'Straight Up' A Tribute to W.C. Fields
By Lawrence Christon

All great comedians are one-of-a-kind, but W.C. Fields was so idiosyncratic that he was positively Dickensian (he even appeared in the movie version of Dickens' David Copperfield). Producer Bob Weide was reciting a famous Fields line -- "I was in love with a beautiful blond. She drove me to drink. It's the one thing I'm indebted to her for" -- and said at the end, "You know, you can't even quote Fields without using his twang."

Weide was discussing the making of his Fields documentary, W.C. Fields Straight Up, which airs tonight at 8:35 on Channel 28, and is the latest project of a young (26) and increasingly well-regarded film producer whose subject is the legendary American comedians (he helped create The Marx Brothers in a Nutshell).

"When we finished the Marx Brothers picture, my director, Joe Adamson, suggested we do something on Fields. He's a Fields aficionado. I wasn't, but I became one right away," Weide said. (Adamson is editor and director of W.C. Fields Straight Up, and is co-writer with Fields' grandson, Ronald J. Fields).

"I dote on originality," Weide said. "You can see the Marx Brothers legacy in any number of modern comedies, including the work of Mel Brooks.
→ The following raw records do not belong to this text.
omit [DecidableEq ι] in
/-- NE7c is symmetric in the two runs (the shells travel with their runs). [folklore] -/
theorem shellWeightBound_symm (h : ShellWeightBound l₀ T A B shA shB Wsh) : ShellWeightBound l₀ T B A shB shA Wsh where
  nonneg := h.nonneg
  summable := h.summable
  sh_nonneg_left := h.sh_nonneg_right
  sh_le_left := h.sh_le_right
  sh_nonneg_right := h.sh_nonneg_left
  sh_le_right := h.sh_le_left
  left := h.right
  right := h.left

/-- **THE BINDER LIST IS SYMMETRIC IN THE TWO RUNS** [folklore]: `HybridNE7 … A B Bad W shA shB Wsh δ → HybridNE7 … B A Bad W shB shA Wsh δ` (same bad
classes, weights, radius; NE7 proper by `N19CoreMetric.core_symm`, constants `c ↦ −c`). -/
theorem hybridNE7_symm (h : HybridNE7 l₀ vol T A B Bad W shA shB Wsh δ) : HybridNE7 l₀ vol T B A Bad W shB shA Wsh δ :=
  hybridNE7_of_relWeightBound (relWeightBound_symm h.weight) (shellWeightBound_symm h.shell) h.lt_one h.summable (core_symm h.core)

/-- … as an equivalence. [folklore] -/
theorem hybridNE7_symm_iff : HybridNE7 l₀ vol T A B Bad W shA shB Wsh δ ↔ HybridNE7 l₀ vol T B A Bad W shB shA Wsh δ :=
  ⟨hybridNE7_symm, hybridNE7_symm⟩

end Symm

/-! ## §2 Origin shifts accumulate [bookkeeping] -/

section ShiftShift

variable {ι : Type*} [DecidableEq ι] {l₀ vol : ℝ} {T : ℕ → Finset ι} {A B shA shB : ℕ → ℝ → ι → ℝ} {Bad : ℕ → ℝ → Finset ι}
  {W Wsh δ : ℕ → ℝ}

/-- A `K₁`-shift of `K₀`-shifted data IS the `(K₀ + K₁)`-shifted data (`Nat.add_assoc` under the binders). [folklore] -/
theorem hybridNE7_shift_shift_iff (K₀ K₁ : ℕ) :
    HybridNE7 l₀ vol (fun K => T (K₀ + (K₁ + K))) (fun K => A (K₀ + (K₁ + K))) (fun K => B (K₀ + (K₁ + K)))
        (fun K => Bad (K₀ + (K₁ + K))) (fun K => W (K₀ + (K₁ + K))) (fun K => shA (K₀ + (K₁ + K))) (fun K => shB (K₀ + (K₁ + K)))
        (fun K => Wsh (K₀ + (K₁ + K))) (fun K => δ (K₀ + (K₁ + K))) ↔
      HybridNE7 l₀ vol (fun K => T (K₀ + K₁ + K)) (fun K => A (K₀ + K₁ + K)) (fun K => B (K₀ + K₁ + K)) (fun K => Bad (K₀ + K₁ + K))
        (fun K => W (K₀ + K₁ + K)) (fun K => shA (K₀ + K₁ + K)) (fun K => shB (K₀ + K₁ + K)) (fun K => Wsh (K₀ + K₁ + K))
        fun K => δ (K₀ + K₁ + K) := by
  simp only [Nat.add_assoc]

/-- Shifting twice: from the binder list of the data, its `(K₀ + K₁)`-shift via two single shifts (FILE 1 `hybridNE7_shift`). [folklore] -/
theorem hybridNE7_shift_add (K₀ K₁ : ℕ) (h : HybridNE7 l₀ vol T A B Bad W shA shB Wsh δ) :
    HybridNE7 l₀ vol (fun K => T (K₀ + K₁ + K)) (fun K => A (K₀ + K₁ + K)) (fun K => B (K₀ + K₁ + K)) (fun K => Bad (K₀ + K₁ + K))
      (fun K => W (K₀ + K₁ + K)) (fun K => shA (K₀ + K₁ + K)) (fun K => shB (K₀ + K₁ + K)) (fun K => Wsh (K₀ + K₁ + K))
      fun K => δ (K₀ + K₁ + K) :=
  hybridNE7_shift (K₀ + K₁) h

end ShiftShift

/-! ## §3 Three legs: «truncate – merge – un-truncate» [folklore] -/

section Three

variable {ι : Type*} [DecidableEq ι] {l₀ vol : ℝ} {T : ℕ → Finset ι} {A M₁ M₂ B shA sh₁ sh₂ shB : ℕ → ℝ → ι → ℝ}
import Literature.MathematicalPhysics.QuantumFieldTheory.Balaban1983to89.B9SectBL2DictionaryY
import Literature.MathematicalPhysics.QuantumFieldTheory.Balaban1983to89.B9Eq370LetterConversionL2
import Literature.MathematicalPhysics.QuantumFieldTheory.Balaban1983to89.B9SectBGpTransferConvY

/-!
# `Balaban1983to89.B9SectBL2TransferConvY` — THE `L²` LETTER CONVERSION OF THE OUTPUT TRANSFER AT THE RECORD: from the augmented (3.46) block of `KSC₃` at a
# coded product `prod U a` (letters at the base `U`) to NODE 00's (3.46) members AT `W = e^{ηa}·U` WITH LETTERS AT `W` — the members with at most one
# difference on each side PROVED, the two same-side second-difference members LOCATED (they need the plaquette of the base `U`)

T. Bałaban, *Propagators for lattice gauge theories in a background field*, Commun. Math. Phys. **99** (1985) 389–434
[`Balaban1985BackgroundPropagators`, "B9"]; [4] = T. Bałaban, *Propagators and renormalization transformations for lattice gauge
theories. II*, Commun. Math. Phys. **96** (1984) 223–250 [`Balaban1984PropagatorsII`].

statement-level skeleton of published theorems with citation tags; proofs where landed; nothing here is a claim about the
Yang–Mills mass gap

THE PRINTED LOCI.  Theorem 3.1 (3.46) p. 398 (verbatim, lit-balaban-r06's page image): *"‖hG′(U)λ‖, ‖h∇_UG′(U)λ‖, ‖hG′(U)∇*_Uλ‖, ‖h∇_U∇_UG′(U)λ‖,
‖h∇_UG′(U)∇*_Uλ‖, ‖hG′(U)∇*_U∇*_Uλ‖ ≤ B₀[(Lʲη)², Lʲη, Lʲη, 1, 1, 1]|h|e^{−δ₀d(y,y′)}‖λ‖"*; p. 403 l.1–9 («… for the operator G′(U′U), of course with
different constants»); (3.70) p. 404, (3.74) p. 405 (the letters at `U′U`); [4] Prop. 2.6 (2.140)–(2.141) p. 247, Lemma 2.1 p. 234.

WHY THIS FILE (pub-ymgap N06 row 13, seat dag-n06-c gen 9; the (O4) architecture).  `B9SectBL2DictionaryY` inhabits the `L²` frame over the coded carrier
at the augmented readings `KSC₃`, whose (3.46) member at a product reads the six words with letters at the BASE `U`; the record's family
`Node00.kernelFamilyS` reads them at `W` itself.  The transfer's `hout` therefore needs, member by member, «augmented block at `prod U a` ⟹ record's
member at `W`» — the `L²` twin of gen 8's `B9SectBGpTransferConvY.hconv_at`.  THIS FILE:
* §1 `swap34`, ★ `kernelFamilyS_l2_le_l2AugS` (the record's six members are among the augmented words at `(W, W)`: member `n` ≦ augmented member
  `swap34 n` — print's 4th∕5th quantities are the frames' members 3∕4 in the other order), ★ `l2Block_kernelFamilyS_of_hasL2Majorant_wordL` (WRITE at
  `W`: block-`ℓ²` majorants of all six `W`-words ⟹ the record's (3.46) block at `W`, constant `c_L·B`).
* §2 ★★ `hconvL2_words_at` — at ONE member above the thresholds, (2.61) and the three scale transfers at `(δ₀, 1/12)` given: the (3.46) block of `KSC₃` at
  `prod U a` ⟹ block-`ℓ²` majorants AT RATE `δ₀/2` of the `W`-words with at most one difference on each side — `G′(W)`, `∇♯_{W,k}G′(W)`, `G′(W)∇♯_{W,k}`,
  `∇♯_{W,k}G′(W)∇♯_{W,l}` (all `k, l ∈ κ ⊕ κ`) — by READ (`B9SectBL2DictionaryY.hasL2Majorant_wordL_of_l2AugS`) → CONVERT (`B9Eq370LetterConversionL2`:
  LEFT ∕ RIGHT, the mixed member by RIGHT∘RIGHT∘LEFT) with EXPLICIT constants.
* §3 ★★ `l2Block_record_at_W_of_KSC₃` — the record's (3.46) block at `W` from the `KSC₃` block at the product AND two DISPLAYED hypotheses: the block-`ℓ²`
  majorants of the same-side second-difference `W`-words `∇♯_{W,k}∇♯_{W,l}G′(W)` and `G′(W)∇♯_{W,k}∇♯_{W,l}` (print's 4th and 6th quantities at `W`).

HONEST SCOPE ∕ LOCATED.  The two displayed hypotheses of §3 are NOT bookkeeping: converting `∇_{U,k}∇_{U,l}G′(W)` (available) into `∇_{W,k}∇_{W,l}G′(W)` makes
the commutator `[∇_{U,k}, τ_{U,l}]` of the base appear for `k ≠ l`, i.e. the PLAQUETTE `U(∂p) − 1` of the (3.35)-regular base `U` (size `O(1)Mα₀(Lʲη)⁻²η²` on
the cubes of the p. 396 class) — print STATES it, p. 404 under (3.69): «the estimates |Re(U′U)(∂p) − 1|, |Im(U′U)(∂p)| ≤ O(1)(Mα₀ + α₁)ξ², ξ = L⁻ʲ …
follow directly from the assumptions (3.35), (3.37)» (lit-balaban desk ME #36, 2026-08-28), but it is not yet typed in the tree (the two-line derivation from
(3.35) by gauge covariance of the holonomy is the successor's, as a displayed letter law).  Everything proved here is finite-dimensional operator algebra over NODE 00's DEFINED readings with every constant explicit; nothing of Theorem 3.1 ∕
3.4 is asserted (the `KSC₃` block at the product is the HYPOTHESIS — it is what the `L²` frame writes); per-member section `ιB` of `β` (`hι`, corner-free
members).  COUNT-NEUTRAL; N06 NOT discharged; one finite lattice programme — nothing continuum ∕ OS ∕ mass-gap ∕ Clay.  Cell `pub-ymgap` (HUMAN RULING D-0062),
Track A node N06 [B9], row 13, 2026-08-28.

RELATED IN THE TREE, NOT DUPLICATED: `B9SectBGpTransferConvY` (gen 8: the (3.42) twin `hconv_at`, `letters337_of_cplxLettersY` — used BY NAME),
`B9SectBL2DictionaryY` (READ∕WRITE, `KSC₃`, `wordL`), `B9Eq370LetterConversionL2` (CONVERT), `B9SectBL2ReadingsY`, `Node00.OpsYRead342` (`UboxY_mulY_fluct`).
-/

noncomputable section

namespace Literature.MathematicalPhysics.QuantumFieldTheory.Balaban1983to89.B9SectBL2TransferConvY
But you'll never hear people saying 'This is a W.C. Fields kind of routine.'

"The film is 94 minutes long. We had access to all of his feature films, and clips from 1915 on. We have newsreel footage, outtakes, and material never seen before. We also have interviews with people who knew and/or worked with Fields, or have special knowledge of him, including Joseph L. Mankiewicz, Will Fowler, Madge Kennedy, who played in the 1923 stage production of Poppy and co-starred in the movie; Leonard Maltin, Ronald J. Fields, propman Harry Caplan and an audio interview with the grown-up Baby Leroy.

"The film is a tribute, but not a whitewash. It shows his estrangement from his wife and son, and his alcoholism -- he was putting down a quart a day. He was fanatically devoted to his career (that's what broke up his marriage), and enormously disciplined in his craft. it was his fights with producers for what he knew would work that gave him his reputation as an off-screen curmudgeon.

"In fact, he was a deeply sensitive man. He never played drunk, he never said, 'Anyone who hates children and dogs can't be all that bad,' and his story about running away from home as a kid was a fictionalization for the press. We explode the myth, but we don't erase the magic.

"Fields was part of a great era of the movies that's gone -- the studios now are suits and ties, lawyers, agents. It's all packaging. The people we've interviewed have their points of view on Fields, but they all agree on one thing. As Joe Mankiewicz said, 'Bill Fields was Bill Fields. They don't make 'em like that anymore.' "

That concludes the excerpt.